## Task description:
Some lines below hold "hqfin". Pick them out and copy them.

Saved data entries
import Mathlib
import HarnessLib
import Summits.ResolutionOfSingularities.ResolutionOfSingularities.Theorems.WildQuotientsWildQuotientResolutionS1aKillFree
import Summits.ResolutionOfSingularities.ResolutionOfSingularities.Theorems.WildQuotientsWildQuotientResolutionS1aNpFrame

/-!
# S1a — THE K-FREE FRAME OF RECORD (R-F14/R-F14a): decorated models, the carried formal locus `F_𝔄`, bounded trees lowering `μ_F` WIN

[OURS · L1 W4.5c · lead-1 g11; plan-1 RULINGS R-F14 «K-free frame: named immediate kills + carried-atlas measure» / R-F14a (the registered stub is the
carried-atlas twin `ReachLowerInF` of `ReachLowerIn`), CHAIN v10.33] — NOT statements of the manuscript; counted 0; AI-level work, weaker than expert review. Crux
stmt-ResolutionOfSingularities-17941 `CyclicQuotientFourfolds`, line `s1a-logminvertex` v12. Route-independent.

A DECORATED model is a model `M` with atlas DATA `𝔄` (any family of node-data charts covering `M.V`; no compatibility). Its measure is
`μ_F = lex (dim F_𝔄, nTopComp F_𝔄, nIrrComp F_𝔄)` where `F_𝔄 = {u | no chart of 𝔄 is principal near u}` ⊇ `Z(M)` (`…S1aNpFrame`). Why `F` and not the typed
`Z` (R-F14a): a progress certificate «the aux support contains a top component of the LOCUS» must be of the provable kind — for `F_𝔄` it is the producer's OWN
non-principality (`not_isPrincipal_map_augmentationIdeal_atPrime`, `…S1aKillTightRing`); for `Z` it would be a badness lower bound (ADD-BAD).

* `NodeAtlasData.fdim / ftop / fcomp`, `LexLTF` — the measure and its lexicographic order on decorated models;
* `TreeF P Q n M 𝔄` — strategy trees on decorated models: leaves (`Q`), REFINEMENT nodes (same model, new atlas in `P`), MOVE nodes (admissible centre; for
  every realisation `M′` SOME atlas `𝔄′` with `(M′, 𝔄′) ∈ P`); `TreeF.mono`, `wins_of_treeF`;
* ★★ `wins_of_reachLowerF` — the triple induction, GENERIC in the measure (any `m₁ : … → WithBot ℕ∞`, `m₂ m₃ : … → ℕ` with `m₁` bounded on `P`); instantiated:
  ★★ `wins_of_reachLowerInF`;
* research def `ReachLowerInF p` (OURS CANDIDATE, asserted nowhere; binders VERBATIM those of `AuxWithinIn`; initial decoration = `NodeAtlasData.ofNodeAtlas h₀`, the plain atlas):
  ∃ class `P ∋ (initial, plain atlas)` such that from every non-terminal decorated `P`-model a bounded `TreeF` inside `P` reaches `μ_F`-lower decorated models;
* ★ `winningStrategy_of_reachLowerInF : ReachLowerInF p → WinningStrategy p`, `cyclicQuotientFourfolds_of_door_of_reachLowerInF` (skeleton v12 composition).
The kernel uses ONLY well-foundedness; `badLocus ⊆ F_𝔄`, `F_𝔄 = ∅ ⇒ Terminal`, (T1)–(T3), K-EXO/K-U/NORMALISE/TightRing are the PRODUCER's tools for building trees.
-/

set_option linter.dupNamespace false

noncomputable section

open CategoryTheory Limits AlgebraicGeometry TopologicalSpace Topology
open Literature.AlgebraicGeometry.Resolution Literature.AlgebraicGeometry.RelativeSpec
open Summit.ResolutionOfSingularities.ResolutionOfSingularities.Theorems.WildQuotientResolution.S1
open Summit.ResolutionOfSingularities.ResolutionOfSingularities.Theorems.WildQuotientResolution.S1.NodeAtlas
open Summit.ResolutionOfSingularities.ResolutionOfSingularities.Theorems.WildQuotientResolution.S1.CompCount
open Summit.ResolutionOfSingularities.ResolutionOfSingularities.Theorems.WildQuotientResolution.S1.NpFrame

namespace Summit.ResolutionOfSingularities.ResolutionOfSingularities.Theorems.WildQuotientResolution.S1

namespace GameFrame.GModel

variable {p : ℕ} {X' X₁ : Scheme.{0}} {q : X' ⟶ X₁} {G : Type} [Group G] {ρ : G →* Aut X'} {g₀ : G}

/-! ## The measure of a decorated model -/

/-- Dimension of the carried formal locus. [OURS · L1 W4.5c · R-F14] -/
def fdim (M : GModel p q G ρ g₀) (𝔄 : NodeAtlasData p M.act g₀) : WithBot ℕ∞ := topologicalKrullDim ↥𝔄.fLocus

/-- Number of top-dimensional components of the carried formal locus. [OURS · L1 W4.5c · R-F14] -/
def ftop (M : GModel p q G ρ g₀) (𝔄 : NodeAtlasData p M.act g₀) : ℕ := TopCount.nTopComp ↥𝔄.fLocus

/-- Number of irreducible components of the carried formal locus. [OURS · L1 W4.5c · R-F14] -/
def fcomp (M : GModel p q G ρ g₀) (𝔄 : NodeAtlasData p M.act g₀) : ℕ := nIrrComp ↥𝔄.fLocus

/-- `dim F_𝔄 ≤ dim V`. -/
theorem fdim_le (M : GModel p q G ρ g₀) (𝔄 : NodeAtlasData p M.act g₀) : M.fdim 𝔄 ≤ topologicalKrullDim M.V :=
  IsInducing.subtypeVal.topologicalKrullDim_le

/-- `dim F_𝔄` is bounded for models of a datum. -/
theorem exists_nat_fdim_lt_of_datum {k : Type} [Field k] (f : X₁ ⟶ Spec (.of k)) [LocallyOfFiniteType f] [QuasiCompact f] [IsFinite q]
    (M : GModel p q G ρ g₀) (𝔄 : NodeAtlasData p M.act g₀) : ∃ n : ℕ, M.fdim 𝔄 < n := by
  haveI := M.isProper
  have hr : M.r = M.π ≫ q := M.r_eq
  haveI : LocallyOfFiniteType (M.r ≫ f) := by rw [hr]; infer_instance
  haveI : QuasiCompact (M.r ≫ f) := by rw [hr]; infer_instance
  haveI : CompactSpace M.V := (HasAffineProperty.iff_of_isAffine (P := @QuasiCompact)).mp ‹QuasiCompact (M.r ≫ f)›
  obtain ⟨n, hn⟩ := exists_topologicalKrullDim_le_of_locallyOfFiniteType (M.r ≫ f)
  exact ⟨n + 1, lt_of_le_of_lt ((M.fdim_le 𝔄).trans hn) (by exact_mod_cast Nat.lt_succ_self n)⟩

/-- **The lexicographic order on `(m₁, m₂, m₃)`** for a generic measure on decorated models. -/
def LexLT3 (m₁ : ∀ M : GModel p q G ρ g₀, NodeAtlasData p M.act g₀ → WithBot ℕ∞)
    (m₂ m₃ : ∀ M : GModel p q G ρ g₀, NodeAtlasData p M.act g₀ → ℕ)
    (N : GModel p q G ρ g₀) (𝔅 : NodeAtlasData p N.act g₀) (M : GModel p q G ρ g₀) (𝔄 : NodeAtlasData p M.act g₀) : Prop :=
  m₁ N 𝔅 < m₁ M 𝔄 ∨ (m₁ N 𝔅 = m₁ M 𝔄 ∧ (m₂ N 𝔅 < m₂ M 𝔄 ∨ (m₂ N 𝔅 = m₂ M 𝔄 ∧ m₃ N 𝔅 < m₃ M 𝔄)))

/-- **`μ_F`-order**: the lexicographic order on `(dim F_𝔄, nTopComp F_𝔄, nIrrComp F_𝔄)`. [OURS · L1 W4.5c · R-F14] -/
def LexLTF (N : GModel p q G ρ g₀) (𝔅 : NodeAtlasData p N.act g₀) (M : GModel p q G ρ g₀) (𝔄 : NodeAtlasData p M.act g₀) : Prop :=
  LexLT3 fdim ftop fcomp N 𝔅 M 𝔄

/-! ## Trees on decorated models -/

/-- **Strategy tree of depth `≤ n` on DECORATED models** inside the class `P` with leaves in `Q`: a leaf; or a REFINEMENT node (same model, another atlas in
`P`, one level down); or a MOVE node (an admissible centre; for EVERY realisation `M′` SOME atlas `𝔄′` with `(M′, 𝔄′) ∈ P`, one level down).
[OURS · L1 W4.5c · R-F14] -/
def TreeF (P Q : ∀ M : GModel p q G ρ g₀, NodeAtlasData p M.act g₀ → Prop) : ℕ → ∀ M : GModel p q G ρ g₀, NodeAtlasData p M.act g₀ → Prop
  | 0, M, 𝔄 => Q M 𝔄
  | n + 1, M, 𝔄 => Q M 𝔄 ∨ (∃ 𝔄' : NodeAtlasData p M.act g₀, P M 𝔄' ∧ TreeF P Q n M 𝔄') ∨
      ∃ (𝒦 : ReesFiltration M.V) (d : ℕ), IsAdmissibleCentre p M.act g₀ 𝒦 d ∧
        ∀ M' : GModel p q G ρ g₀, M.IsMoveOf M' 𝒦 d → ∃ 𝔄' : NodeAtlasData p M'.act g₀, P M' 𝔄' ∧ TreeF P Q n M' 𝔄'

/-- Deeper trees contain shallower ones. -/
theorem TreeF.mono {P Q : ∀ M : GModel p q G ρ g₀, NodeAtlasData p M.act g₀ → Prop} :
    ∀ {n m : ℕ} (M : GModel p q G ρ g₀) (𝔄 : NodeAtlasData p M.act g₀), n ≤ m → TreeF P Q n M 𝔄 → TreeF P Q m M 𝔄
  | 0, 0, _, _, _, h => h
  | 0, _ + 1, _, _, _, h => Or.inl h
  | _ + 1, 0, _, _, hnm, _ => absurd hnm (Nat.not_succ_le_zero _)
  | n + 1, m + 1, M, 𝔄, hnm, h => by
      rcases h with h | ⟨𝔄', hP, ht⟩ | ⟨𝒦, d, hadm, hmv⟩
      · exact Or.inl h
      · exact Or.inr (Or.inl ⟨𝔄', hP, TreeF.mono M 𝔄' (Nat.succ_le_succ_iff.mp hnm) ht⟩)
      · refine Or.inr (Or.inr ⟨𝒦, d, hadm, fun M' hm => ?_⟩)
        obtain ⟨𝔄', hP, ht⟩ := hmv M' hm
        exact ⟨𝔄', hP, TreeF.mono M' 𝔄' (Nat.succ_le_succ_iff.mp hnm) ht⟩

/-- **A tree whose leaves win makes its root win.** [OURS · L1 W4.5c · R-F14] -/
theorem wins_of_treeF {P Q : ∀ M : GModel p q G ρ g₀, NodeAtlasData p M.act g₀ → Prop}
    (hQ : ∀ (N : GModel p q G ρ g₀) (𝔅 : NodeAtlasData p N.act g₀), P N 𝔅 → Q N 𝔅 → Wins p q G ρ g₀ N) :
    ∀ (n : ℕ) (M : GModel p q G ρ g₀) (𝔄 : NodeAtlasData p M.act g₀), P M 𝔄 → TreeF P Q n M 𝔄 → Wins p q G ρ g₀ M
  | 0, M, 𝔄, hPM, h => hQ M 𝔄 hPM h
  | n + 1, M, 𝔄, hPM, h => by
      rcases h with h | ⟨𝔄', hP, ht⟩ | ⟨𝒦, d, hadm, hmv⟩
      · exact hQ M 𝔄 hPM h
      · exact wins_of_treeF hQ n M 𝔄' hP ht
      · refine Wins.of_moves 𝒦 d hadm fun M' hm => ?_
        obtain ⟨𝔄', hP, ht⟩ := hmv M' hm
        exact wins_of_treeF hQ n M' 𝔄' hP ht

/-! ## The winning induction, generic in the measure -/

/-- ★★ **BOUNDED TREES REACHING LOWER MEASURE WIN — generic measure.** For any measure `(m₁, m₂, m₃)` on decorated models with `m₁` bounded on `P`: if from
every non-terminal decorated `P`-model some bounded tree inside `P` reaches decorated models of lower `lex (m₁, m₂, m₃)`, then every decorated `P`-model wins.
Only well-foundedness is used. [OURS · L1 W4.5c · R-F14] -/
theorem wins_of_reachLowerF (m₁ : ∀ M : GModel p q G ρ g₀, NodeAtlasData p M.act g₀ → WithBot ℕ∞)
    (m₂ m₃ : ∀ M : GModel p q G ρ g₀, NodeAtlasData p M.act g₀ → ℕ)
    (P : ∀ M : GModel p q G ρ g₀, NodeAtlasData p M.act g₀ → Prop)
    (hbd : ∀ (M : GModel p q G ρ g₀) (𝔄 : NodeAtlasData p M.act g₀), P M 𝔄 → ∃ n : ℕ, m₁ M 𝔄 < n)
    (H : ∀ (M : GModel p q G ρ g₀) (𝔄 : NodeAtlasData p M.act g₀), P M 𝔄 → ¬ M.Terminal →
      ∃ n : ℕ, TreeF P (fun N 𝔅 => LexLT3 m₁ m₂ m₃ N 𝔅 M 𝔄) n M 𝔄)
    (M₀ : GModel p q G ρ g₀) (𝔄₀ : NodeAtlasData p M₀.act g₀) (hP₀ : P M₀ 𝔄₀) : Wins p q G ρ g₀ M₀ := by
  obtain ⟨n₀, hn₀⟩ := hbd M₀ 𝔄₀ hP₀
  suffices main : ∀ (a : ℕ) (M : GModel p q G ρ g₀) (𝔄 : NodeAtlasData p M.act g₀), P M 𝔄 → m₁ M 𝔄 < a → Wins p q G ρ g₀ M from
    main n₀ M₀ 𝔄₀ hP₀ hn₀
  intro a
  induction a using Nat.strong_induction_on with
  | _ a iha =>
    have drop : ∀ (M : GModel p q G ρ g₀) (𝔄 : NodeAtlasData p M.act g₀) (N : GModel p q G ρ g₀) (𝔅 : NodeAtlasData p N.act g₀),
        P N 𝔅 → m₁ M 𝔄 < a → m₁ N 𝔅 < m₁ M 𝔄 → Wins p q G ρ g₀ N := fun M 𝔄 N 𝔅 hPN ha hj => by
      cases a with
      | zero => exact absurd (withBot_eq_bot_of_lt_zero ha ▸ hj) not_lt_bot
      | succ a' => exact iha a' (Nat.lt_succ_self a') N 𝔅 hPN (lt_of_lt_of_le hj (withBot_le_of_lt_succ ha))
    have level : ∀ (b c : ℕ) (M : GModel p q G ρ g₀) (𝔄 : NodeAtlasData p M.act g₀), P M 𝔄 → m₁ M 𝔄 < a → m₂ M 𝔄 < b → m₃ M 𝔄 < c →
        Wins p q G ρ g₀ M := by
      intro b
      induction b with
      | zero => exact fun c M 𝔄 _ _ hb _ => absurd hb (Nat.not_lt_zero _)
      | succ b ihb =>
        intro c
        induction c with
        | zero => exact fun M 𝔄 _ _ _ hc => absurd hc (Nat.not_lt_zero _)
        | succ c ihc =>
          intro M 𝔄 hPM ha hb hc
          by_cases hT : M.Terminal
          · exact Wins.terminal M hT
          obtain ⟨n, htree⟩ := H M 𝔄 hPM hT
          refine wins_of_treeF (fun N 𝔅 hPN hlex => ?_) n M 𝔄 hPM htree
          rcases hlex with hlt | ⟨heq, hlt | ⟨heq', hlt'⟩⟩
          · exact drop M 𝔄 N 𝔅 hPN ha hlt
          · exact ihb (m₃ N 𝔅 + 1) N 𝔅 hPN (heq ▸ ha) (lt_of_lt_of_le hlt (Nat.lt_succ_iff.mp hb)) (Nat.lt_succ_self _)
          · exact ihc N 𝔅 hPN (heq ▸ ha) (heq' ▸ hb) (lt_of_lt_of_le hlt' (Nat.lt_succ_iff.mp hc))
    intro M 𝔄 hPM ha
    exact level (m₂ M 𝔄 + 1) (m₃ M 𝔄 + 1) M 𝔄 hPM ha (Nat.lt_succ_self _) (Nat.lt_succ_self _)

/-- ★★ **BOUNDED TREES REACHING `μ_F`-LOWER DECORATED MODELS WIN.** [OURS · L1 W4.5c · R-F14] -/
theorem wins_of_reachLowerInF (P : ∀ M : GModel p q G ρ g₀, NodeAtlasData p M.act g₀ → Prop)
    (hbd : ∀ (M : GModel p q G ρ g₀) (𝔄 : NodeAtlasData p M.act g₀), P M 𝔄 → ∃ n : ℕ, M.fdim 𝔄 < n)
    (H : ∀ (M : GModel p q G ρ g₀) (𝔄 : NodeAtlasData p M.act g₀), P M 𝔄 → ¬ M.Terminal →
      ∃ n : ℕ, TreeF P (fun N 𝔅 => LexLTF N 𝔅 M 𝔄) n M 𝔄)
    (M₀ : GModel p q G ρ g₀) (𝔄₀ : NodeAtlasData p M₀.act g₀) (hP₀ : P M₀ 𝔄₀) : Wins p q G ρ g₀ M₀ :=
  wins_of_reachLowerF fdim ftop fcomp P hbd H M₀ 𝔄₀ hP₀

end GameFrame.GModel

/-! ## The research statement of record and the skeleton-v12 derivations -/

/-- **`ReachLowerInF p`** (OURS CANDIDATE research statement — the ONE research stub of skeleton v12 —, asserted nowhere; binders VERBATIM those of
`AuxWithinIn`): for every datum of the crux there is a class `P` of DECORATED models (model + atlas data, no compatibility) containing the initial model with
its plain atlas (`NodeAtlasData.ofNodeAtlas h₀`) such that from every non-terminal decorated `P`-model some BOUNDED STRATEGY TREE inside `P` (refinement nodes,
move nodes along admissible centres with a `P`-decoration of every realisation) reaches decorated models of lexicographically lower
`μ_F = (dim F_𝔄, nTopComp F_𝔄, nIrrComp F_𝔄)`. Intended witnesses: (KN) a NAMED principal centre meeting `F_𝔄` (kills executed at once), (AK) an aux centre whose
support contains a top component of `F_𝔄` followed by ≤ k nested named kills clearing the formal points over its support, (R) atlas refinements deleting
multiplicative points (Laurent charts). [OURS · L1 W4.5c · R-F14/R-F14a] -/
def ReachLowerInF (p : ℕ) : Prop :=
  ∀ (k : Type) [Field k] [CharP k p] [PerfectField k] (X' X₁ : Scheme.{0})
    (f : X₁ ⟶ Spec (.of k)) (q : X' ⟶ X₁) (G : Type) [Group G] [Finite G]
    (ρ : G →* Aut X'), Nat.card G = p → IsSeparated f → LocallyOfFiniteType f → QuasiCompact f →
    IsIntegral X₁ → ∀ [IsIntegral X'], Scheme.IsRegular X' → IsFinite q → Function.Surjective q.base →
    (∃ U : X₁.Opens, Dense (U : Set X₁) ∧ Etale (q ∣_ U)) →
    ∀ (hq : ∀ g : G, (ρ g).hom ≫ q = q),
    (∀ x y : X', q.base x = q.base y → ∃ g : G, (ρ g).hom.base x = y) →
    topologicalKrullDim X₁ ≤ 4 → Function.Injective ρ →
    ∀ (g₀ : G), (∀ g : G, g ∈ Subgroup.zpowers g₀) → ∀ [IsLocallyNoetherian X']
      (h₀ : NodeAtlas p (⟨ρ, hq⟩ : ActionOver q G) g₀),
      ∃ P : ∀ M : GameFrame.GModel p q G ρ g₀, NodeAtlasData p M.act g₀ → Prop,
        P (GameFrame.GModel.initial hq h₀) (NodeAtlasData.ofNodeAtlas (p := p) (ρ := (⟨ρ, hq⟩ : ActionOver q G)) (g₀ := g₀) h₀) ∧
        ∀ (M : GameFrame.GModel p q G ρ g₀) (𝔄 : NodeAtlasData p M.act g₀), P M 𝔄 → ¬ M.Terminal →
          ∃ n : ℕ, GameFrame.GModel.TreeF P (fun N 𝔅 => GameFrame.GModel.LexLTF N 𝔅 M 𝔄) n M 𝔄

/-- ★ **`ReachLowerInF p ⇒ WinningStrategy p`.** [OURS · L1 W4.5c · R-F14] -/
theorem winningStrategy_of_reachLowerInF {p : ℕ} (h : ReachLowerInF p) : FrameWins.WinningStrategy p := by
  intro k _ _ _ X' X₁ f q G _ _ ρ hG hfs hfft hfqc hX₁ _ hreg hqfin hqs hqet hq horb hdim hinj g₀ hg₀ _ h₀
  haveI := hfft
  haveI := hfqc
  haveI := hqfin
  obtain ⟨P, hP₀, H⟩ := h k X' X₁ f q G ρ hG hfs hfft hfqc hX₁ hreg hqfin hqs hqet hq horb hdim hinj g₀ hg₀ h₀
  exact GameFrame.GModel.wins_of_reachLowerInF P (fun M 𝔄 _ => GameFrame.GModel.exists_nat_fdim_lt_of_datum f M 𝔄) H _ _ hP₀

/-- **Door + `ReachLowerInF` ⇒ the sub-crux `CyclicQuotientFourfolds`** (skeleton v12 composition pattern). [OURS · L1 W4.5c · R-F14] -/
theorem cyclicQuotientFourfolds_of_door_of_reachLowerInF (hD : FrameWins.DoorStatement) (h : ∀ p : ℕ, p.Prime → ReachLowerInF p) :
    Summit.ResolutionOfSingularities.ResolutionOfSingularities.Theses.WildQuotients.CyclicQuotientFourfolds :=
  FrameWins.cyclicQuotientFourfolds_of_door_of_wins hD fun p hp _ => winningStrategy_of_reachLowerInF (h p hp)

end Summit.ResolutionOfSingularities.ResolutionOfSingularities.Theorems.WildQuotientResolution.S1

end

## Response:
  intro k _ _ _ X' X₁ f q G _ _ ρ hG hfs hfft hfqc hX₁ _ hreg hqfin hqs hqet hq horb hdim hinj g₀ hg₀ _ h₀
  haveI := hqfin
  obtain ⟨P, hP₀, H⟩ := h k X' X₁ f q G ρ hG hfs hfft hfqc hX₁ hreg hqfin hqs hqet hq horb hdim hinj g₀ hg₀ h₀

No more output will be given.